import Literature.AnabelianGeometry.SemiGraphs.AmbientVocabRmk411
import Literature.AnabelianGeometry.SemiGraphs.AmbientVocabDictionary
import Literature.AnabelianGeometry.SemiGraphs.LocalizationsProperties

/-!
# [SemiAnbd] Prop 4.3 (iii) at the real vocabulary, MODULO the one residual law it consumes («tempered ⇒ proper»)

Mochizuki, *Semi-graphs of anabelioids*, Publ. RIMS **42** (2006), §4 Prop 4.3 (iii) p.53: "a morphism from a
finite open object to a tempered object is not an isomorphism of semi-graphs of anabelioids"; proof p.53: a
finite open object has a non-isolated open edge which is `𝔾`-closed (p.52), whereas a tempered covering lies
over a PROPER morphism of semi-graphs (Def 3.5 (ii) p.37 via Def 2.2 (i) p.23 "lies over some proper morphism"),
so its edges over closed edges of `𝔾` are closed (kurims `paper:url-f33ace170ff4`).
[cite: MochizukiSemiAnbd2006, Prop 4.3 (iii), p. 53]

PROOF-ONLY (abc-iut-L3-t7 gen 4, L3-lead row α22-7/α23-2 «§4–§5 statements at `ofReal` #2»).  At
`𝓥 := SemiAnbdVocab.ofReal R` (`AmbientVocabOfReal.lean`) the class of TEMPERED arrows is the free residual
`R.IsTempered` (constrained only by finite étale ⇒ tempered ⇒ locally finite étale), so the container-level
predicate `Loc.BasicPropertiesStatementIII (SemiAnbdVocab.ofReal R) G Γ` is NOT provable for every `R` (it fails
at the admissible residual `IsTempered := locallyFiniteEtale`, see the seat's NO-GO note).  It IS provable from
exactly the printed law the proof uses, taken as an explicit hypothesis on the residual (no new definition):

* `basicPropertiesStatementIII_ofReal_of_proper` — Prop 4.3 (iii) at `ofReal R` for every residual `R` whose
  tempered arrows into `𝔾` lie over PROPER morphisms of semi-graphs (`SemiGraph.IsProper`: verticial
  cardinalities of edges are preserved);
* `isProper_of_finiteEtale` — finite étale coverings lie over proper morphisms (Def 2.2 (i), first clause of
  `Hom.IsFiniteEtaleCoveringOf`), whence
* `basicPropertiesStatementIII_ofReal_trivial` — Prop 4.3 (iii) UNCONDITIONALLY at the degenerate residual
  `SgA.BridgeResidual.trivial` (tempered := finite étale; `AmbientVocabDictionary.lean`).

Route (print's): `e` the non-isolated open `𝔾`-closed edge of the finite open `X`; by Rmk 4.1.1 at `ofReal`
(`Loc.gOpenClosedPreservedStatement_ofReal`, abc-iut-L3-t3) the image `f e` is `𝔾`-closed for the induced
structure of the tempered `Y`, i.e. `γ (q (f e))` is closed for some `γ ∈ Γ`, hence `q (f e)` is closed;
properness of `q` makes `f e` closed; an isomorphism reflects closedness (`ofReal_isClosedEdge_mapE_iff_of_iso`),
contradicting `vertCard e = 1`.  Nothing here takes a side on [IUTchIII] Cor. 3.12; typed ≠ proved elsewhere.
-/

namespace Literature.AnabelianGeometry.SemiGraphs

open CategoryTheory

universe v₁ u₁ u

namespace SgAQuot.SgA

/-- **Finite étale coverings lie over proper morphisms of semi-graphs** ([SemiAnbd] Def 2.2 (i), p.23:
"`𝒢' → 𝒢` … which lies over some proper morphism"): the first clause of `Hom.IsFiniteEtaleCoveringOf`,
transported to the arrow class `finiteEtale` of the Rmk 2.4.2 category. [cite: MochizukiSemiAnbd2006, Def 2.2 (i), p. 23] -/
theorem isProper_of_finiteEtale {X Y : SgAQuot.{v₁, u₁, u}} {a : X ⟶ Y} (ha : finiteEtale a) :
    SemiGraph.IsProper a.base := by
  obtain ⟨φ, rfl, A, hA, -⟩ := ha
  exact hA.1

end SgAQuot.SgA

namespace Loc

open SgAQuot SgAQuot.SgA SemiAnbdVocab

variable (R : SgA.BridgeResidual.{v₁, u₁, u})

/-- For a tempered object `Y` of `Loc(𝔾, Γ)` at the real vocabulary (structure morphism `q : Y → 𝔾`, induced
local `(𝔾, Γ)`-structure), an edge `e'` of `Y` is `𝔾`-closed iff `q e'` is a closed edge of `𝔾` — the
`Γ`-orbit of `q e'` consists of images of `q e'` under automorphisms, which preserve and reflect closedness.
[cite: MochizukiSemiAnbd2006, Rmk 4.1.1, p. 51] -/
theorem isGClosed_induced_iff_ofReal {G Y : SgA.{v₁, u₁, u}} {Γ : Subgroup (Aut G)} (q : Y ⟶ G)
    (hq : (SemiAnbdVocab.ofReal R).IsLocallyFiniteEtale q) (e' : Y.toSgA.graph.Edge) :
    (LocalGStructure.induced (SemiAnbdVocab.ofReal R) (Γ := Γ) q hq).IsGClosed (SemiAnbdVocab.ofReal R) e' ↔
      (SemiAnbdVocab.ofReal R).IsClosedEdge ((SemiAnbdVocab.ofReal R).mapE q e') := by
  have hcenter : (SemiAnbdVocab.ofReal R).mapE ((SemiAnbdVocab.ofReal R).ιE Y e')
      ((SemiAnbdVocab.ofReal R).centerE Y e') = e' := (SemiAnbdVocab.ofReal R).mapE_centerE Y e'
  constructor
  · rintro ⟨e₀, ⟨s, ⟨γ, -, rfl⟩, rfl⟩, hclosed⟩
    rw [(SemiAnbdVocab.ofReal R).mapE_comp, (SemiAnbdVocab.ofReal R).mapE_comp, hcenter] at hclosed
    exact (ofReal_isClosedEdge_mapE_iff_of_iso R γ _).mp hclosed
  · intro hclosed
    refine ⟨(SemiAnbdVocab.ofReal R).mapE q e',
      ⟨(SemiAnbdVocab.ofReal R).ιE Y e' ≫ q, ⟨1, Γ.one_mem, (Category.comp_id _).symm⟩, ?_⟩, hclosed⟩
    rw [(SemiAnbdVocab.ofReal R).mapE_comp, hcenter]

/-- **[SemiAnbd] Prop 4.3 (iii) at the real vocabulary, modulo «tempered ⇒ proper»**: if the residual's
tempered arrows into `𝔾` lie over proper morphisms of semi-graphs (Def 3.5 (ii) via Def 2.2 (i) — true of
print's tempered coverings; an explicit hypothesis on the free residual, not a new fact), then no morphism of
`Loc(𝔾, Γ)` from a finite open object to a tempered object is an isomorphism of semi-graphs of anabelioids.
[cite: MochizukiSemiAnbd2006, Prop 4.3 (iii), p. 53] -/
theorem basicPropertiesStatementIII_ofReal_of_proper (G : SgA.{v₁, u₁, u}) (Γ : Subgroup (Aut G))
    (hproper : ∀ {H : SgA.{v₁, u₁, u}} (q : H ⟶ G), R.IsTempered q → SemiGraph.IsProper q.hom.hom.base) :
    BasicPropertiesStatementIII (SemiAnbdVocab.ofReal R) G Γ := by
  intro _ X Y f hX hY hiso
  -- the tempered object `Y`: structure morphism `q`, induced local structure
  obtain ⟨q, hq⟩ := Option.isSome_iff_exists.mp hY
  obtain ⟨-, hqT, hqlfe, hYL⟩ := Y.tempered_wf q hq
  -- the finite open object `X`: a non-isolated open edge `e` which is `𝔾`-closed
  obtain ⟨e, hcard, hGclosed⟩ := (X.finOpen_wf hX).exists_edge
  -- Rmk 4.1.1: `f e` is `𝔾`-closed for `Y`'s (induced) local structure
  have hG' := ((gOpenClosedPreservedStatement_ofReal R G Γ) X.U Y.U X.L Y.L f.hom f.cond.1
    (f.cond.2.2.2 hX) e).2 hGclosed
  rw [hYL, isGClosed_induced_iff_ofReal R q hqlfe] at hG'
  -- `q (f e)` is closed in `𝔾`; properness of `q` makes `f e` closed in `Y`
  rw [ofReal_isClosedEdge_iff] at hG'
  have hfe : Y.U.toSgA.graph.IsClosedEdge ((SemiAnbdVocab.ofReal R).mapE f.hom e) := by
    change Y.U.toSgA.graph.vertCard _ = 2
    rw [← hproper q hqT ((SemiAnbdVocab.ofReal R).mapE f.hom e)]
    exact hG'
  -- the isomorphism `f` reflects closedness: `e` is closed in `X`, contradicting `vertCard e = 1`
  have he : (SemiAnbdVocab.ofReal R).IsClosedEdge e :=
    (ofReal_isClosedEdge_mapE_iff_of_iso R (asIso f.hom) e).mp
      ((ofReal_isClosedEdge_iff R Y.U _).mpr hfe)
  rw [ofReal_isClosedEdge_iff] at he
  change X.U.toSgA.graph.vertCard e = 2 at he
  rw [ofReal_vertCard_eq] at hcard
  omega

/-- **[SemiAnbd] Prop 4.3 (iii) UNCONDITIONALLY at the degenerate residual** `SgA.BridgeResidual.trivial`
(tempered := finite étale, `AmbientVocabDictionary.lean`): finite étale coverings lie over proper morphisms
(`isProper_of_finiteEtale`), so the hypothesis of `basicPropertiesStatementIII_ofReal_of_proper` holds there.
A non-vacuity instance of the conditional theorem, labelled as such — NOT print's tempered class.
[cite: MochizukiSemiAnbd2006, Prop 4.3 (iii), p. 53] -/
theorem basicPropertiesStatementIII_ofReal_trivial (G : SgA.{v₁, u₁, u}) (Γ : Subgroup (Aut G)) :
    BasicPropertiesStatementIII (SemiAnbdVocab.ofReal SgA.BridgeResidual.trivial.{v₁, u₁, u}) G Γ :=
  basicPropertiesStatementIII_ofReal_of_proper _ G Γ fun _ hq => isProper_of_finiteEtale hq

end Loc

end Literature.AnabelianGeometry.SemiGraphs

### Exercise
Print the listing above from its first line through the line with "cardinalities of edges are preserved);", and stop there.

### Exercise response
import Literature.AnabelianGeometry.SemiGraphs.AmbientVocabRmk411
import Literature.AnabelianGeometry.SemiGraphs.AmbientVocabDictionary
import Literature.AnabelianGeometry.SemiGraphs.LocalizationsProperties

/-!
# [SemiAnbd] Prop 4.3 (iii) at the real vocabulary, MODULO the one residual law it consumes («tempered ⇒ proper»)

Mochizuki, *Semi-graphs of anabelioids*, Publ. RIMS **42** (2006), §4 Prop 4.3 (iii) p.53: "a morphism from a
finite open object to a tempered object is not an isomorphism of semi-graphs of anabelioids"; proof p.53: a
finite open object has a non-isolated open edge which is `𝔾`-closed (p.52), whereas a tempered covering lies
over a PROPER morphism of semi-graphs (Def 3.5 (ii) p.37 via Def 2.2 (i) p.23 "lies over some proper morphism"),
so its edges over closed edges of `𝔾` are closed (kurims `paper:url-f33ace170ff4`).
[cite: MochizukiSemiAnbd2006, Prop 4.3 (iii), p. 53]

PROOF-ONLY (abc-iut-L3-t7 gen 4, L3-lead row α22-7/α23-2 «§4–§5 statements at `ofReal` #2»).  At
`𝓥 := SemiAnbdVocab.ofReal R` (`AmbientVocabOfReal.lean`) the class of TEMPERED arrows is the free residual
`R.IsTempered` (constrained only by finite étale ⇒ tempered ⇒ locally finite étale), so the container-level
predicate `Loc.BasicPropertiesStatementIII (SemiAnbdVocab.ofReal R) G Γ` is NOT provable for every `R` (it fails
at the admissible residual `IsTempered := locallyFiniteEtale`, see the seat's NO-GO note).  It IS provable from
exactly the printed law the proof uses, taken as an explicit hypothesis on the residual (no new definition):

* `basicPropertiesStatementIII_ofReal_of_proper` — Prop 4.3 (iii) at `ofReal R` for every residual `R` whose
  tempered arrows into `𝔾` lie over PROPER morphisms of semi-graphs (`SemiGraph.IsProper`: verticial
  cardinalities of edges are preserved);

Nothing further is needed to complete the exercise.